• **REQUIRED ACTION**: The response must contain every line from the records below that has "this".

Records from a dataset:
* * * * * * *

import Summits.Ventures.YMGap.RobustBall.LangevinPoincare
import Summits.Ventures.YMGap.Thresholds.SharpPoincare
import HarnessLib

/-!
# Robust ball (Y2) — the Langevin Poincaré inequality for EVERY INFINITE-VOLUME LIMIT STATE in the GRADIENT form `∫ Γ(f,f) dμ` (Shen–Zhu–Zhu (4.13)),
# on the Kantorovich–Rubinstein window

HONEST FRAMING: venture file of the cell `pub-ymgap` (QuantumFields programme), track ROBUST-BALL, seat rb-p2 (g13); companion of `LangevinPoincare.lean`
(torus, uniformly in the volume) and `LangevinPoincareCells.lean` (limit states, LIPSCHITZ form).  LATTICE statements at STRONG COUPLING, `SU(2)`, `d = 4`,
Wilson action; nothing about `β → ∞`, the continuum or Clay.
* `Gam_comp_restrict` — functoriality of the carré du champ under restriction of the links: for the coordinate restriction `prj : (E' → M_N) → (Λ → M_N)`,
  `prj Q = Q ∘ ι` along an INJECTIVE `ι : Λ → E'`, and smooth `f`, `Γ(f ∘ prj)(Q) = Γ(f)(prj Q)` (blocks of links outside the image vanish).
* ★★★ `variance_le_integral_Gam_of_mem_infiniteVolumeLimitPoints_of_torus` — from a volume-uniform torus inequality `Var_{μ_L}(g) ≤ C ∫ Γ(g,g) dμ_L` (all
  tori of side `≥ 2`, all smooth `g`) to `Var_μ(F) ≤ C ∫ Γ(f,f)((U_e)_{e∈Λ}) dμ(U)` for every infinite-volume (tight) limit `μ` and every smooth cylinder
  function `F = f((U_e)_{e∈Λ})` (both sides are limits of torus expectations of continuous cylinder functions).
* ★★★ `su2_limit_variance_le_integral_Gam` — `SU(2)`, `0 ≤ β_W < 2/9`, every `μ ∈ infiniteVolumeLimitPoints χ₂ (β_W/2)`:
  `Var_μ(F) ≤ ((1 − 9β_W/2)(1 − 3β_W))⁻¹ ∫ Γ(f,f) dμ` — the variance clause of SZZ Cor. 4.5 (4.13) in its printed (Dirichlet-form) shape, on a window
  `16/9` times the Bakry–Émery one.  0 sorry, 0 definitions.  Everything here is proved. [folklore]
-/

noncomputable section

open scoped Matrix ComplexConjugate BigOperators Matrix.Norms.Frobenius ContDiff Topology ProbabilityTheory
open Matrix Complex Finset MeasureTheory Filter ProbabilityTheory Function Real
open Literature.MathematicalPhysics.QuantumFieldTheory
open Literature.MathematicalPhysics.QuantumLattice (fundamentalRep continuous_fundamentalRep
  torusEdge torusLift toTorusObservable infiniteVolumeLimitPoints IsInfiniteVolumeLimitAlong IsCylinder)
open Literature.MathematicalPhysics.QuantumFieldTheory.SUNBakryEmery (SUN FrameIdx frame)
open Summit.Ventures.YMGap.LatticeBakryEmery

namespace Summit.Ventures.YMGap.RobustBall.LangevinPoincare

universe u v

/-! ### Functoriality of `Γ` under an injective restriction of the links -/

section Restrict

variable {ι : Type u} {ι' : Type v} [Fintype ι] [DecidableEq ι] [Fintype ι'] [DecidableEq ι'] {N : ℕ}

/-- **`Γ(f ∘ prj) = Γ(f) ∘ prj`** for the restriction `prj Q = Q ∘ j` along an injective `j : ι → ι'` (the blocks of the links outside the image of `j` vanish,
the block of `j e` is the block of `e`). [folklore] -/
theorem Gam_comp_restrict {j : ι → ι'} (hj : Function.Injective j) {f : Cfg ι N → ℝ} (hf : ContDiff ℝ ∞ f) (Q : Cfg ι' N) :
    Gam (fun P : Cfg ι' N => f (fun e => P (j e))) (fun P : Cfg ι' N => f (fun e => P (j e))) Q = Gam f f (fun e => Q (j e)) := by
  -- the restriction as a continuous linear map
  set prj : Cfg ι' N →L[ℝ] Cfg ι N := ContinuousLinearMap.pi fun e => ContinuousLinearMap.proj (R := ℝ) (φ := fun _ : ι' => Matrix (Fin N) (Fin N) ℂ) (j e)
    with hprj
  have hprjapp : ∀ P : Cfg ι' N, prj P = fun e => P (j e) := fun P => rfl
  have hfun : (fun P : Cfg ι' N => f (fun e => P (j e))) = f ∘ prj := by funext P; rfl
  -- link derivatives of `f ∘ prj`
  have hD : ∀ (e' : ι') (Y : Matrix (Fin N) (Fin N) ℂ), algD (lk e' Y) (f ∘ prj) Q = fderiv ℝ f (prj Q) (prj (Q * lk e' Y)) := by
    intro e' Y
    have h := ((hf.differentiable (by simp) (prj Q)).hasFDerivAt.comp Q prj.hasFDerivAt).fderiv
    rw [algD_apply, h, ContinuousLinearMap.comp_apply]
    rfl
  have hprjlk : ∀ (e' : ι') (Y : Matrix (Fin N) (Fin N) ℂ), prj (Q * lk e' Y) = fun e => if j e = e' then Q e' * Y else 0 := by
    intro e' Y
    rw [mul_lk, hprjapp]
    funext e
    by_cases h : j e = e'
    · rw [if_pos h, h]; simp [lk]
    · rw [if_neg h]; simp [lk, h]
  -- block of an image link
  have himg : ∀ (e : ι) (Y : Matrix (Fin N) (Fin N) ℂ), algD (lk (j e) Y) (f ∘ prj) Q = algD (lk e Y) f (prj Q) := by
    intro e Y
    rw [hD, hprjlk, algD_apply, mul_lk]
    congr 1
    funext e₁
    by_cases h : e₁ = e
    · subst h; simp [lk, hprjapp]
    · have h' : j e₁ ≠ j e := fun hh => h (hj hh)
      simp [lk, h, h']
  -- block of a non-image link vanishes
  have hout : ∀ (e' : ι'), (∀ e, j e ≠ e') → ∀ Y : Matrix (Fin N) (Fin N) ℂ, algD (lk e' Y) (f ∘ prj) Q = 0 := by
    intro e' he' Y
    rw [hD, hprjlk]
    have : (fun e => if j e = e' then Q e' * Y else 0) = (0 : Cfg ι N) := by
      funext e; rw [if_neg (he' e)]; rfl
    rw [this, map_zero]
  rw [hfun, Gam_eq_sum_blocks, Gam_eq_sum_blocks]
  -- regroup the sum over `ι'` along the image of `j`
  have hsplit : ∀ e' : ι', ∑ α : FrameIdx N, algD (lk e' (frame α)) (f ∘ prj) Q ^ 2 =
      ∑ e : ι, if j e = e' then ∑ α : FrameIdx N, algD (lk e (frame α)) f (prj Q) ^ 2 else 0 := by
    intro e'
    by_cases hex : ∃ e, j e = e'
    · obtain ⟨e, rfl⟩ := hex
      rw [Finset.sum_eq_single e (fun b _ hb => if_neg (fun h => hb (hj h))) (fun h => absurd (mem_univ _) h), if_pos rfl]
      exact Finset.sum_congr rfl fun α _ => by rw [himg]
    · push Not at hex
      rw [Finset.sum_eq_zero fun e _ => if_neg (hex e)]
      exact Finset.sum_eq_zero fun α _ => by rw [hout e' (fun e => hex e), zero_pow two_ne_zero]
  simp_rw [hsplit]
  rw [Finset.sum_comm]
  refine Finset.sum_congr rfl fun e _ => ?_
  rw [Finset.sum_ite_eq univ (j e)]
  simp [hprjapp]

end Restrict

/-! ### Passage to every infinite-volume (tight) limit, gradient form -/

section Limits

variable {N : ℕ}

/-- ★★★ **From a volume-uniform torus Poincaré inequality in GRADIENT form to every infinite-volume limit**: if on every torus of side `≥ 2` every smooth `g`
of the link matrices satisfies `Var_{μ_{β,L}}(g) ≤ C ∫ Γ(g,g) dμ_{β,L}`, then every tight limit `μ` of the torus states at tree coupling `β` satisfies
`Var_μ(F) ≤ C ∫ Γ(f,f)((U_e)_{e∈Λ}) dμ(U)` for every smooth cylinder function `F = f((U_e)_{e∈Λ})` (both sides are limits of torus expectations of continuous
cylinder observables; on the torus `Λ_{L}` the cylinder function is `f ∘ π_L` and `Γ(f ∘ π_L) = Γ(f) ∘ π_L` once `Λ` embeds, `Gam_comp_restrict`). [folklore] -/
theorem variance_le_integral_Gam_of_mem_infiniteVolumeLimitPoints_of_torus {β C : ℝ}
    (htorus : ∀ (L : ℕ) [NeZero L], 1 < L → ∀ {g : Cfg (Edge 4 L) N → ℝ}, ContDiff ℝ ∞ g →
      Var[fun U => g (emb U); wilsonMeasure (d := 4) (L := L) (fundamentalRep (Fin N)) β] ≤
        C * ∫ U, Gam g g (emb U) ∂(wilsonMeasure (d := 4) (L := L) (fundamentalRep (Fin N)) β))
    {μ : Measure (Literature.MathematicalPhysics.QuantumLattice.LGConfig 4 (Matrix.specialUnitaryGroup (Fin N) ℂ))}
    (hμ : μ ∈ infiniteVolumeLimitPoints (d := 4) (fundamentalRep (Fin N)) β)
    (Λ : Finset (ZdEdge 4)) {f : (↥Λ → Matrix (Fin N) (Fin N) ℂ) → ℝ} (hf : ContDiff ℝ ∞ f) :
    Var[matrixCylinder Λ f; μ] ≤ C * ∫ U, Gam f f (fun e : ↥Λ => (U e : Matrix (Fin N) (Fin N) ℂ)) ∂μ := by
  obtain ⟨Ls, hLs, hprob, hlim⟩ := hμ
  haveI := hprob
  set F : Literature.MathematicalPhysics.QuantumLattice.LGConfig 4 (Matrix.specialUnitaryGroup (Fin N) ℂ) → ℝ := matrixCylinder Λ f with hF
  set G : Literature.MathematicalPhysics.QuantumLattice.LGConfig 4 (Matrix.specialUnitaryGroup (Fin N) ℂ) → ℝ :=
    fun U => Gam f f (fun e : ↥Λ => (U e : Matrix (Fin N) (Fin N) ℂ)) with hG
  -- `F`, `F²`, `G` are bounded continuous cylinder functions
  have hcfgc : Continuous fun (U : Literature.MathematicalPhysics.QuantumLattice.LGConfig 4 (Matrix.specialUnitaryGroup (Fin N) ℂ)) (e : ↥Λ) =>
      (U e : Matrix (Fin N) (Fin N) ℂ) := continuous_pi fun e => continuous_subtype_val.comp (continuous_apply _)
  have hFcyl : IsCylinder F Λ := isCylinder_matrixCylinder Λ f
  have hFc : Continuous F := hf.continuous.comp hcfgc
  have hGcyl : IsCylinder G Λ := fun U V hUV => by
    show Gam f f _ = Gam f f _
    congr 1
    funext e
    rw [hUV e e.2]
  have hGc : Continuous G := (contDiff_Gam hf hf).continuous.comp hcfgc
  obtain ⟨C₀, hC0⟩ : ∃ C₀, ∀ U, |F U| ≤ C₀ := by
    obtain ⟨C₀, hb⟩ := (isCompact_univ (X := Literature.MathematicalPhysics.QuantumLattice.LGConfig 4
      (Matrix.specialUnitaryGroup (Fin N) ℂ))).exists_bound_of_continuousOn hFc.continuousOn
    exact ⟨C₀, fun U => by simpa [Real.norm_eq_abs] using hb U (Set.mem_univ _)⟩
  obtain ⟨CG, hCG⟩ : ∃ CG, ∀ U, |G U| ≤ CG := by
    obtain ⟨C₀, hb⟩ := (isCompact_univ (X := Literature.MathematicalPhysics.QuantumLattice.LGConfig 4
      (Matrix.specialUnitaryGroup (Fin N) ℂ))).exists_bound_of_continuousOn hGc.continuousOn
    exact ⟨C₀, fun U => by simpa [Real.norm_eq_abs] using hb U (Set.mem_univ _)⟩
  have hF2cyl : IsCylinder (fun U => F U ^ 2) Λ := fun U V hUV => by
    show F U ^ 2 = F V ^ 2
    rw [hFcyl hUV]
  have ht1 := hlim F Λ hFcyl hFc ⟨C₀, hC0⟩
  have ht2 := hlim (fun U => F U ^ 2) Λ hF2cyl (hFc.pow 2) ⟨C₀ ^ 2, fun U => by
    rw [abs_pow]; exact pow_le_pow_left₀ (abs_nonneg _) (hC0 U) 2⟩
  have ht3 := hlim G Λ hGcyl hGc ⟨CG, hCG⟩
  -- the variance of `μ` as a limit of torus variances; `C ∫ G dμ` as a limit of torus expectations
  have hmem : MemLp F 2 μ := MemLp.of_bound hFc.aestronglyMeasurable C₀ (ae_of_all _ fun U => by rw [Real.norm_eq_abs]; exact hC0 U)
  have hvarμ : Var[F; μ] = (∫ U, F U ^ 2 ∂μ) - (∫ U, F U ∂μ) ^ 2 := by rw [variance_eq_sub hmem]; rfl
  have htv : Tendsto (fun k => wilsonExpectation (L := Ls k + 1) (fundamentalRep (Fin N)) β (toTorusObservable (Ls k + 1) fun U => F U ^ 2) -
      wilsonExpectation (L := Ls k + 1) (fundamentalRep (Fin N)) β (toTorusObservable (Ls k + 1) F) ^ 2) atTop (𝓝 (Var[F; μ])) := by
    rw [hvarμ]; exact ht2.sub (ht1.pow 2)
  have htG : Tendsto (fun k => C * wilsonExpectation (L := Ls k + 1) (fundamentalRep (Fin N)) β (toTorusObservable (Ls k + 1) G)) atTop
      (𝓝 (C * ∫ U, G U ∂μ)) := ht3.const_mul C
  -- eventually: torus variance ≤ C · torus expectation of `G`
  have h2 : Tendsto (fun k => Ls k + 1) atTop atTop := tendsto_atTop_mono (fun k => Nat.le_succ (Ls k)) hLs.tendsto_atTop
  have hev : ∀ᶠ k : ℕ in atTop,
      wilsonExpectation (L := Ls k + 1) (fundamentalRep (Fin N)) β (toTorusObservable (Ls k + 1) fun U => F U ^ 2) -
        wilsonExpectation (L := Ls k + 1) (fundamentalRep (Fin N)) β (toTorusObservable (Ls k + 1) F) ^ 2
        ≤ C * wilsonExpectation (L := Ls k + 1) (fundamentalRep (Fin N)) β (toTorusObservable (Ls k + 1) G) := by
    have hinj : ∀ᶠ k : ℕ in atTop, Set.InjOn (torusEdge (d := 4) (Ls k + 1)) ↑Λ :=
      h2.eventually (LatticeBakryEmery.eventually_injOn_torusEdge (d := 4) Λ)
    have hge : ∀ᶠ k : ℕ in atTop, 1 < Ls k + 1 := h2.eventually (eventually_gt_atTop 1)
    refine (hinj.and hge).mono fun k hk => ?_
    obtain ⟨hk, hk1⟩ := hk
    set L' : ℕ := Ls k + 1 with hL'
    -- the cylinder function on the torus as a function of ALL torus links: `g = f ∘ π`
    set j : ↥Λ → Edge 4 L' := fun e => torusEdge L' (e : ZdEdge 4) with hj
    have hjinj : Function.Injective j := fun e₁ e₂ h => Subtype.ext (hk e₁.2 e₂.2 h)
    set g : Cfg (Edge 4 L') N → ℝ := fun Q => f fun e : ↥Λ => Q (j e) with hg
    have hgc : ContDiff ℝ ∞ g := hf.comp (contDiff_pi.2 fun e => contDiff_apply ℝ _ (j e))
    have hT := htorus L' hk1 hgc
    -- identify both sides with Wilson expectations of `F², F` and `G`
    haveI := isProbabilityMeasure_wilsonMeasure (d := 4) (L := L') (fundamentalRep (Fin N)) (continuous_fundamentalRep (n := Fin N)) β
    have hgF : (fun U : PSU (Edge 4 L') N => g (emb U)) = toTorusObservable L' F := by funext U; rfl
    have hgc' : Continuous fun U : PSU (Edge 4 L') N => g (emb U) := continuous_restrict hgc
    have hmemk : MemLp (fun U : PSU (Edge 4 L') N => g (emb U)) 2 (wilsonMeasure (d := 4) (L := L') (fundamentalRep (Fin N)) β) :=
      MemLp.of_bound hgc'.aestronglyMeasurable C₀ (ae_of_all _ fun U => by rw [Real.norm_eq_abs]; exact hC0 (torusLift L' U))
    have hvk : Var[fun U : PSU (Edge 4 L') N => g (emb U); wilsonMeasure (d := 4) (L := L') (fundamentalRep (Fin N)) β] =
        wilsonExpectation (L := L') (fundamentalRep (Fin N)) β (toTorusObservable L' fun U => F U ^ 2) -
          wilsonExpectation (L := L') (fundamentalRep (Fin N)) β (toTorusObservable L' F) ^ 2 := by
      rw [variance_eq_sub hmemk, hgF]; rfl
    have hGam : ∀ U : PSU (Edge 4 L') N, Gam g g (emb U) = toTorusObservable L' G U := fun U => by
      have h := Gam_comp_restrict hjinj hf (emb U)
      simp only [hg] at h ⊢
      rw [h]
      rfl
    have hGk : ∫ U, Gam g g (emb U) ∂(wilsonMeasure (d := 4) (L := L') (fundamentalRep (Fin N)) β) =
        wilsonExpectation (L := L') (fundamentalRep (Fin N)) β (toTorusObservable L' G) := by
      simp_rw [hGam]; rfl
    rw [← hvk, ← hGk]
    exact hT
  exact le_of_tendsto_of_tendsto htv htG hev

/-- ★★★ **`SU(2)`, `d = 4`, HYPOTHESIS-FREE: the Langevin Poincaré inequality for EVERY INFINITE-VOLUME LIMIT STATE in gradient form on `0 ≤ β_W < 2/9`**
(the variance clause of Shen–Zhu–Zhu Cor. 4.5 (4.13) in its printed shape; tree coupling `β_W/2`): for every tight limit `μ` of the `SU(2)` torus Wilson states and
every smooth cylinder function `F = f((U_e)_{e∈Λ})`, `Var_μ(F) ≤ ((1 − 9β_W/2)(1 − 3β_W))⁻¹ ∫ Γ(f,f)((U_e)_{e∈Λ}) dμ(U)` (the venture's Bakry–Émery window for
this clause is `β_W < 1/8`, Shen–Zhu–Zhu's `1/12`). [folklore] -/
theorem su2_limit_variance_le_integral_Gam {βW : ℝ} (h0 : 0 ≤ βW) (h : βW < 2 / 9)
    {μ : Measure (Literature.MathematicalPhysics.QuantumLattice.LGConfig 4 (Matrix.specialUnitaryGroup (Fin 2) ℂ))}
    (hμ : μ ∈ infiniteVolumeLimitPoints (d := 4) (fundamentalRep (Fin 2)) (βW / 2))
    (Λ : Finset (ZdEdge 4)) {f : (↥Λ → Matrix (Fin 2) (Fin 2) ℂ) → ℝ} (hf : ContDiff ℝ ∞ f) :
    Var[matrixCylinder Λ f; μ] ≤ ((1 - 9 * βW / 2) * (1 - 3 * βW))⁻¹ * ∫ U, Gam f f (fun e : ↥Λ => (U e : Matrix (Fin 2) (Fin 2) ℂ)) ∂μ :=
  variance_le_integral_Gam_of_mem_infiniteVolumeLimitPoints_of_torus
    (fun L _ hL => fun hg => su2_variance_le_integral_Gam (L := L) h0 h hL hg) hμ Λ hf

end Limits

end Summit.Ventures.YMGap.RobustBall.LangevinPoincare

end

* * * * * * *

• **WRITTEN SOLUTION**:
    rw [this, map_zero]
this clause is `β_W < 1/8`, Shen–Zhu–Zhu's `1/12`). [folklore] -/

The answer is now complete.